Work instructions :: Provide only the number of lines in the records below that contain "hypothesis".

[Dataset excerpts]
= Beginning of Section =

import Literature.AlgebraicGeometry.Motives.MixedHodgeStructureCatPureObjects
import Literature.AlgebraicGeometry.Motives.MixedHodgeStructureCatGradedPolarizable
import Literature.AlgebraicGeometry.Motives.MixedHodgeStructureCatWeightGradedObjectSplitOverQ
import Literature.AlgebraicGeometry.Motives.MixedHodgeStructureSemisimple
import HarnessLib

/-!
# Semisimple objects of `MixedHodgeStructureCat` are the semisimple mixed Hodge structures; for graded-polarizable `X`: semisimple ⟺ `ℚ`-split

Layer `Literature/AlgebraicGeometry/Motives` (lane `lit-hodgefound`).  The tree has two notions of semisimplicity for a mixed Hodge structure: the
CATEGORICAL `IsSemisimpleObj X` (`CategoryTheory/Abelian/SemisimpleObjects`: a finite biproduct of simple objects; for objects of finite length
`↔ ComplementedLattice (Subobject X)`, `isSemisimpleObj_iff_complementedLattice`) and the UNBUNDLED `MixedHodgeStructure.IsSemisimple H` (every
sub-MHS has a complementary sub-MHS, `Motives/MixedHodgeStructureSemisimple`), with the unbundled theorems `IsSemisimple ↔ IsSplitOverQ` for
graded-polarizable `H` (`IsGradedPolarizable.isSemisimple_iff_isSplitOverQ`).  This file identifies them through the order isomorphism
`subobjectEquiv X : Subobject X ≃o X.str.subLattice` (`Motives/MixedHodgeStructureCatSubobjects`):

* §1 `subobjectEquiv` on `⊥`, `⊤`, `⊓`, `⊔` (as subspaces of `X`), and **`isCompl_coe_subobjectEquiv_iff`**;
* §2 **`complementedLattice_subobject_iff_isSemisimple : ComplementedLattice (Subobject X) ↔ X.str.IsSemisimple`** and, for finite-dimensional `X`,
  **`isSemisimpleObj_iff_isSemisimple : IsSemisimpleObj X ↔ X.str.IsSemisimple`** (cf. `simple_iff_isSimple` there);
* §3 for graded-polarizable `X`: **`isSemisimpleObj_iff_isSplitOverQ`**;
* §4 (appended, generation 45) combined with g44-#15 `isSplitOverQ_iff_nonempty_grTotal_obj_iso`: **`isSemisimpleObj_iff_nonempty_grTotal_obj_iso`** —
  a graded-polarizable MHS is a semisimple object iff it is isomorphic to its associated weight-graded object `(grTotal s).obj X = ⨁_{j ∈ s} Gr^W_j X`
  (`s` any finite set containing the weights of `X`; the forms with `s = [a, b]` for `W_{a-1} X = 0`, `W_b X = X`, and with `s` = the set of weights).

Everything is PROVED; no definition, no named fact, no instance, no notation; `[HasFiniteBiproducts MixedHodgeStructureCat]` (needed to speak of
`IsSemisimpleObj`) is carried as a hypothesis, as in `Motives/MixedHodgeStructureCatPureObjects`.

Sources, verbatim.  T. Y. Lam, *A First Course in Noncommutative Rings* (2001) [Lam2001FirstCourse], §2 (2.1)(b), Thm. (2.4) (semisimple = every
submodule a direct summand; cited through the tree's `SemisimpleObjects`).  E. Cattani, F. El Zein, P. A. Griffiths, Lê D. T. (eds.), *Hodge Theory*
(2014) [CattaniElZeinGriffithsLe2014], Ch. 12 footnote 2 (p. 527) (semisimplicity of polarizable ∕ split MHS; cited through `MixedHodgeStructureSemisimple`),
Lemma 3.2.20 (held text p0161 L1: sub-MHS carry induced filtrations).  M. Green, P. Griffiths, M. Kerr, *Mumford–Tate Groups and Domains* (2012)
[GreenGriffithsKerr2012], §I.C footnote 3 (`ℚ`-split MHS).

## Main results

* §1 `coe_subobjectEquiv_bot`, `coe_subobjectEquiv_top`, `coe_subobjectEquiv_inf`, `coe_subobjectEquiv_sup`, `coe_subobjectEquiv_injective`,
  **`isCompl_coe_subobjectEquiv_iff`**.
* §2 **`complementedLattice_subobject_iff_isSemisimple`**, **`isSemisimpleObj_iff_isSemisimple`**, `isSemisimpleObj_of_isSemisimple`, `IsSemisimpleObj.isSemisimple`.
* §3 **`isSemisimpleObj_iff_isSplitOverQ`**, `IsSemisimpleObj.isSplitOverQ`.
* §4 **`isSemisimpleObj_iff_nonempty_grTotal_obj_iso`**, `IsSemisimpleObj.nonempty_grTotal_obj_iso`, `isSemisimpleObj_of_grTotal_obj_iso`,
  `isSemisimpleObj_iff_nonempty_grTotal_Icc_obj_iso`, `isSemisimpleObj_iff_nonempty_grTotal_weights_obj_iso`.

## References

* [Lam2001FirstCourse] T. Y. Lam, A First Course in Noncommutative Rings, 2nd ed., GTM 131 (2001), §2 (2.1)(b), Thm. (2.4).
* [CattaniElZeinGriffithsLe2014] E. Cattani et al. (eds.), Hodge Theory, Princeton Math. Notes 49 (2014), Lemma 3.2.20, Ch. 12 footnote 2 (p. 527).
* [GreenGriffithsKerr2012] M. Green, P. Griffiths, M. Kerr, Mumford–Tate Groups and Domains (2012), §I.C (I.C.7), (I.C.11) (iii), footnote 3.
* [VoisinHodgeI2002] C. Voisin, Hodge Theory and Complex Algebraic Geometry I (2002), §7.3.1 Lemma 7.26.

## Provenance

Lane `lit-hodgefound` (summit `HodgeConjecture`), seat `lit-hodgefound-p36` (literature-prover, generation 44, row g44-#16; §4 appended in generation 45, row g45-#1).
-/

noncomputable section

open CategoryTheory CategoryTheory.Limits

namespace Literature.AlgebraicGeometry.Motives

open Literature.CategoryTheory.KrullSchmidt

universe u

namespace MixedHodgeStructureCat

/-! ## §1 `subobjectEquiv` on `⊥`, `⊤`, `⊓`, `⊔`; complements -/

/-- The zero subobject corresponds to the zero subspace. [cite: CattaniElZeinGriffithsLe2014, Lemma 3.2.20] -/
theorem coe_subobjectEquiv_bot (X : MixedHodgeStructureCat.{u}) : ((subobjectEquiv X ⊥ : X.str.subLattice) : Submodule ℚ X) = ⊥ := by
  rw [coe_subobjectEquiv_apply, LinearMap.range_eq_bot]
  haveI : Subsingleton ((⊥ : Subobject X) : MixedHodgeStructureCat.{u}) :=
    (isZero_iff_subsingleton _).1 ((CategoryTheory.Limits.isZero_zero MixedHodgeStructureCat.{u}).of_iso Subobject.botCoeIsoZero)
  exact LinearMap.ext fun x => by rw [Subsingleton.elim x 0, map_zero, LinearMap.zero_apply]

/-- The top subobject corresponds to the whole space. [cite: CattaniElZeinGriffithsLe2014, Lemma 3.2.20] -/
theorem coe_subobjectEquiv_top (X : MixedHodgeStructureCat.{u}) : ((subobjectEquiv X ⊤ : X.str.subLattice) : Submodule ℚ X) = ⊤ := by
  rw [coe_subobjectEquiv_apply, LinearMap.range_eq_top]
  exact ((isIso_iff_bijective _).1 inferInstance).2

/-- `subobjectEquiv` takes `⊓` to `∩` of subspaces. [cite: CattaniElZeinGriffithsLe2014, Lemma 3.2.20] -/
theorem coe_subobjectEquiv_inf (X : MixedHodgeStructureCat.{u}) (a b : Subobject X) :
    ((subobjectEquiv X (a ⊓ b) : X.str.subLattice) : Submodule ℚ X) = (subobjectEquiv X a : Submodule ℚ X) ⊓ (subobjectEquiv X b : Submodule ℚ X) := by
  rw [(subobjectEquiv X).map_inf, Sublattice.coe_inf]

/-- `subobjectEquiv` takes `⊔` to `+` of subspaces. [cite: CattaniElZeinGriffithsLe2014, Lemma 3.2.20] -/
theorem coe_subobjectEquiv_sup (X : MixedHodgeStructureCat.{u}) (a b : Subobject X) :
    ((subobjectEquiv X (a ⊔ b) : X.str.subLattice) : Submodule ℚ X) = (subobjectEquiv X a : Submodule ℚ X) ⊔ (subobjectEquiv X b : Submodule ℚ X) := by
  rw [(subobjectEquiv X).map_sup, Sublattice.coe_sup]

/-- `S ↦ (subobjectEquiv X S : Submodule)` is injective. [cite: CattaniElZeinGriffithsLe2014, Lemma 3.2.20] -/
theorem coe_subobjectEquiv_injective (X : MixedHodgeStructureCat.{u}) :
    Function.Injective fun S : Subobject X => ((subobjectEquiv X S : X.str.subLattice) : Submodule ℚ X) :=
  fun _ _ h => (subobjectEquiv X).injective (Subtype.ext h)

/-- **Complementary subobjects correspond to complementary subspaces.** [cite: Lam2001FirstCourse, §2 (2.1)(b)] [cite: CattaniElZeinGriffithsLe2014, Lemma 3.2.20] -/
theorem isCompl_coe_subobjectEquiv_iff (X : MixedHodgeStructureCat.{u}) (a b : Subobject X) :
    IsCompl ((subobjectEquiv X a : X.str.subLattice) : Submodule ℚ X) (subobjectEquiv X b : Submodule ℚ X) ↔ IsCompl a b := by
  rw [isCompl_iff, isCompl_iff, disjoint_iff, disjoint_iff, codisjoint_iff, codisjoint_iff, ← coe_subobjectEquiv_inf, ← coe_subobjectEquiv_sup,
    ← coe_subobjectEquiv_bot X, ← coe_subobjectEquiv_top X, (coe_subobjectEquiv_injective X).eq_iff, (coe_subobjectEquiv_injective X).eq_iff]

/-! ## §2 `ComplementedLattice (Subobject X) ↔ X.str.IsSemisimple`; `IsSemisimpleObj X ↔ X.str.IsSemisimple` -/

/-- **Every subobject of `X` has a complement iff every sub-MHS of `X` has a complementary sub-MHS.** [cite: Lam2001FirstCourse, §2 (2.1)(b), Thm. (2.4)]
[cite: CattaniElZeinGriffithsLe2014, Lemma 3.2.20] -/
theorem complementedLattice_subobject_iff_isSemisimple (X : MixedHodgeStructureCat.{u}) : ComplementedLattice (Subobject X) ↔ X.str.IsSemisimple := by
  constructor
  · intro h S
    obtain ⟨b, hab⟩ := h.exists_isCompl ((subobjectEquiv X).symm S.toElt)
    refine ⟨MixedHodgeStructure.SubMixedHodgeStructure.ofElt (subobjectEquiv X b), ?_⟩
    have h' := (isCompl_coe_subobjectEquiv_iff X _ _).2 hab
    rwa [OrderIso.apply_symm_apply] at h'
  · intro h
    refine ⟨fun a => ?_⟩
    obtain ⟨T, hT⟩ := h (MixedHodgeStructure.SubMixedHodgeStructure.ofElt (subobjectEquiv X a))
    refine ⟨(subobjectEquiv X).symm T.toElt, (isCompl_coe_subobjectEquiv_iff X _ _).1 ?_⟩
    rwa [OrderIso.apply_symm_apply]

section

variable [HasFiniteBiproducts MixedHodgeStructureCat.{u}]

/-- **A finite-dimensional `X` is a semisimple object of `MixedHodgeStructureCat` iff its MHS is semisimple** (every sub-MHS a direct summand).
[cite: Lam2001FirstCourse, §2 Thm. (2.4)] [cite: CattaniElZeinGriffithsLe2014, Ch. 12 footnote 2 (p. 527)] -/
theorem isSemisimpleObj_iff_isSemisimple (X : MixedHodgeStructureCat.{u}) [Module.Finite ℚ X] : IsSemisimpleObj X ↔ X.str.IsSemisimple := by
  haveI := isArtinianObject_of_finite X
  haveI := isNoetherianObject_of_finite X
  rw [isSemisimpleObj_iff_complementedLattice X, complementedLattice_subobject_iff_isSemisimple]

/-- A semisimple MHS is a semisimple object. [cite: Lam2001FirstCourse, §2 Thm. (2.4)] -/
theorem isSemisimpleObj_of_isSemisimple {X : MixedHodgeStructureCat.{u}} [Module.Finite ℚ X] (h : X.str.IsSemisimple) : IsSemisimpleObj X :=
  (isSemisimpleObj_iff_isSemisimple X).2 h

/-- A semisimple object has semisimple MHS. [cite: Lam2001FirstCourse, §2 Thm. (2.4)] -/
theorem IsSemisimpleObj.isSemisimple {X : MixedHodgeStructureCat.{u}} [Module.Finite ℚ X] (h : IsSemisimpleObj X) : X.str.IsSemisimple :=
  (isSemisimpleObj_iff_isSemisimple X).1 h

/-! ## §3 Graded-polarizable objects: semisimple ⟺ `ℚ`-split -/

/-- **A graded-polarizable `X` is a semisimple object iff it is split over `ℚ`.** [cite: CattaniElZeinGriffithsLe2014, Ch. 12 footnote 2 (p. 527)]
[cite: GreenGriffithsKerr2012, §I.C footnote 3] -/
theorem isSemisimpleObj_iff_isSplitOverQ {X : MixedHodgeStructureCat.{u}} (hX : isGradedPolarizable X) : IsSemisimpleObj X ↔ X.str.IsSplitOverQ := by
  haveI := hX.finite
  rw [isSemisimpleObj_iff_isSemisimple, hX.2.isSemisimple_iff_isSplitOverQ]

/-- A graded-polarizable semisimple object is split over `ℚ`. [cite: GreenGriffithsKerr2012, §I.C footnote 3] [cite: CattaniElZeinGriffithsLe2014, Ch. 12 footnote 2 (p. 527)] -/
theorem IsSemisimpleObj.isSplitOverQ {X : MixedHodgeStructureCat.{u}} (hX : isGradedPolarizable X) (h : IsSemisimpleObj X) : X.str.IsSplitOverQ :=
  (isSemisimpleObj_iff_isSplitOverQ hX).1 h

/-! ## §4 Graded-polarizable objects: semisimple ⟺ isomorphic to the associated weight-graded object -/

/-- **A graded-polarizable `X` is a semisimple object iff `X ≅ ⨁_{j ∈ s} Gr^W_j X`** for any finite set `s` of integers containing the weights
of `X` (semisimple ⟺ `ℚ`-split, §3; `ℚ`-split ⟺ isomorphic to the associated graded, g44-#15). [cite: CattaniElZeinGriffithsLe2014, Ch. 12 footnote 2 (p. 527)]
[cite: GreenGriffithsKerr2012, §I.C (I.C.11) (iii), footnote 3] [cite: VoisinHodgeI2002, §7.3.1 Lemma 7.26] -/
theorem isSemisimpleObj_iff_nonempty_grTotal_obj_iso (s : Finset ℤ) {X : MixedHodgeStructureCat.{u}} (hX : isGradedPolarizable X)
    (hs : ∀ ⦃j⦄, X.str.IsWeight j → j ∈ s) : IsSemisimpleObj X ↔ Nonempty ((grTotal s).obj X ≅ X) := by
  haveI := hX.finite
  rw [isSemisimpleObj_iff_isSplitOverQ hX, isSplitOverQ_iff_nonempty_grTotal_obj_iso s hs]

/-- A graded-polarizable semisimple object is isomorphic to its associated weight-graded object. [cite: GreenGriffithsKerr2012, §I.C (I.C.11) (iii), footnote 3]
[cite: CattaniElZeinGriffithsLe2014, Ch. 12 footnote 2 (p. 527)] -/
theorem IsSemisimpleObj.nonempty_grTotal_obj_iso (s : Finset ℤ) {X : MixedHodgeStructureCat.{u}} (hX : isGradedPolarizable X)
    (hs : ∀ ⦃j⦄, X.str.IsWeight j → j ∈ s) (h : IsSemisimpleObj X) : Nonempty ((grTotal s).obj X ≅ X) :=
  (isSemisimpleObj_iff_nonempty_grTotal_obj_iso s hX hs).1 h

/-- An object isomorphic to (a finite sum of) its graded pieces is a semisimple object, for `X` graded-polarizable (no hypothesis on `s`:
`(grTotal s).obj X` is semisimple by g44-#12 `isSemisimpleObj_grTotal_obj`). [cite: VoisinHodgeI2002, §7.3.1 Lemma 7.26]
[cite: GreenGriffithsKerr2012, §I.C (I.C.11) (iii)] -/
theorem isSemisimpleObj_of_grTotal_obj_iso (s : Finset ℤ) {X : MixedHodgeStructureCat.{u}} (hX : isGradedPolarizable X) (e : (grTotal s).obj X ≅ X) :
    IsSemisimpleObj X :=
  haveI := hX.finite
  isSemisimpleObj_of_isSplitOverQ hX (isSplitOverQ_of_grTotal_obj_iso s e)

/-- **Weights in `[a, b]`**: if `W_{a-1} X = 0` and `W_b X = X`, a graded-polarizable `X` is a semisimple object iff `X ≅ ⨁_{a ≤ j ≤ b} Gr^W_j X`.
[cite: CattaniElZeinGriffithsLe2014, Ch. 12 footnote 2 (p. 527)] [cite: GreenGriffithsKerr2012, §I.C (I.C.11) (iii), footnote 3] -/
theorem isSemisimpleObj_iff_nonempty_grTotal_Icc_obj_iso {X : MixedHodgeStructureCat.{u}} (hX : isGradedPolarizable X) {a b : ℤ}
    (ha : X.str.W (a - 1) = ⊥) (hb : X.str.W b = ⊤) : IsSemisimpleObj X ↔ Nonempty ((grTotal (Finset.Icc a b)).obj X ≅ X) :=
  isSemisimpleObj_iff_nonempty_grTotal_obj_iso _ hX fun _ hj => hj.mem_Icc ha hb

/-- **`X` semisimple ⟺ `X ≅ ⨁_{j a weight of X} Gr^W_j X`** (the sum over the finite set of weights of `X`), for `X` graded-polarizable.
[cite: CattaniElZeinGriffithsLe2014, Ch. 12 footnote 2 (p. 527)] [cite: GreenGriffithsKerr2012, §I.C (I.C.11) (iii), footnote 3] -/
theorem isSemisimpleObj_iff_nonempty_grTotal_weights_obj_iso {X : MixedHodgeStructureCat.{u}} (hX : isGradedPolarizable X) :
    IsSemisimpleObj X ↔ Nonempty ((grTotal (MixedHodgeStructure.finite_setOf_isWeight X.str).toFinset).obj X ≅ X) :=
  isSemisimpleObj_iff_nonempty_grTotal_obj_iso _ hX fun _ hj => (Set.Finite.mem_toFinset _).2 hj

end

end MixedHodgeStructureCat

end Literature.AlgebraicGeometry.Motives

end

= End of Section =

Your solution :: 2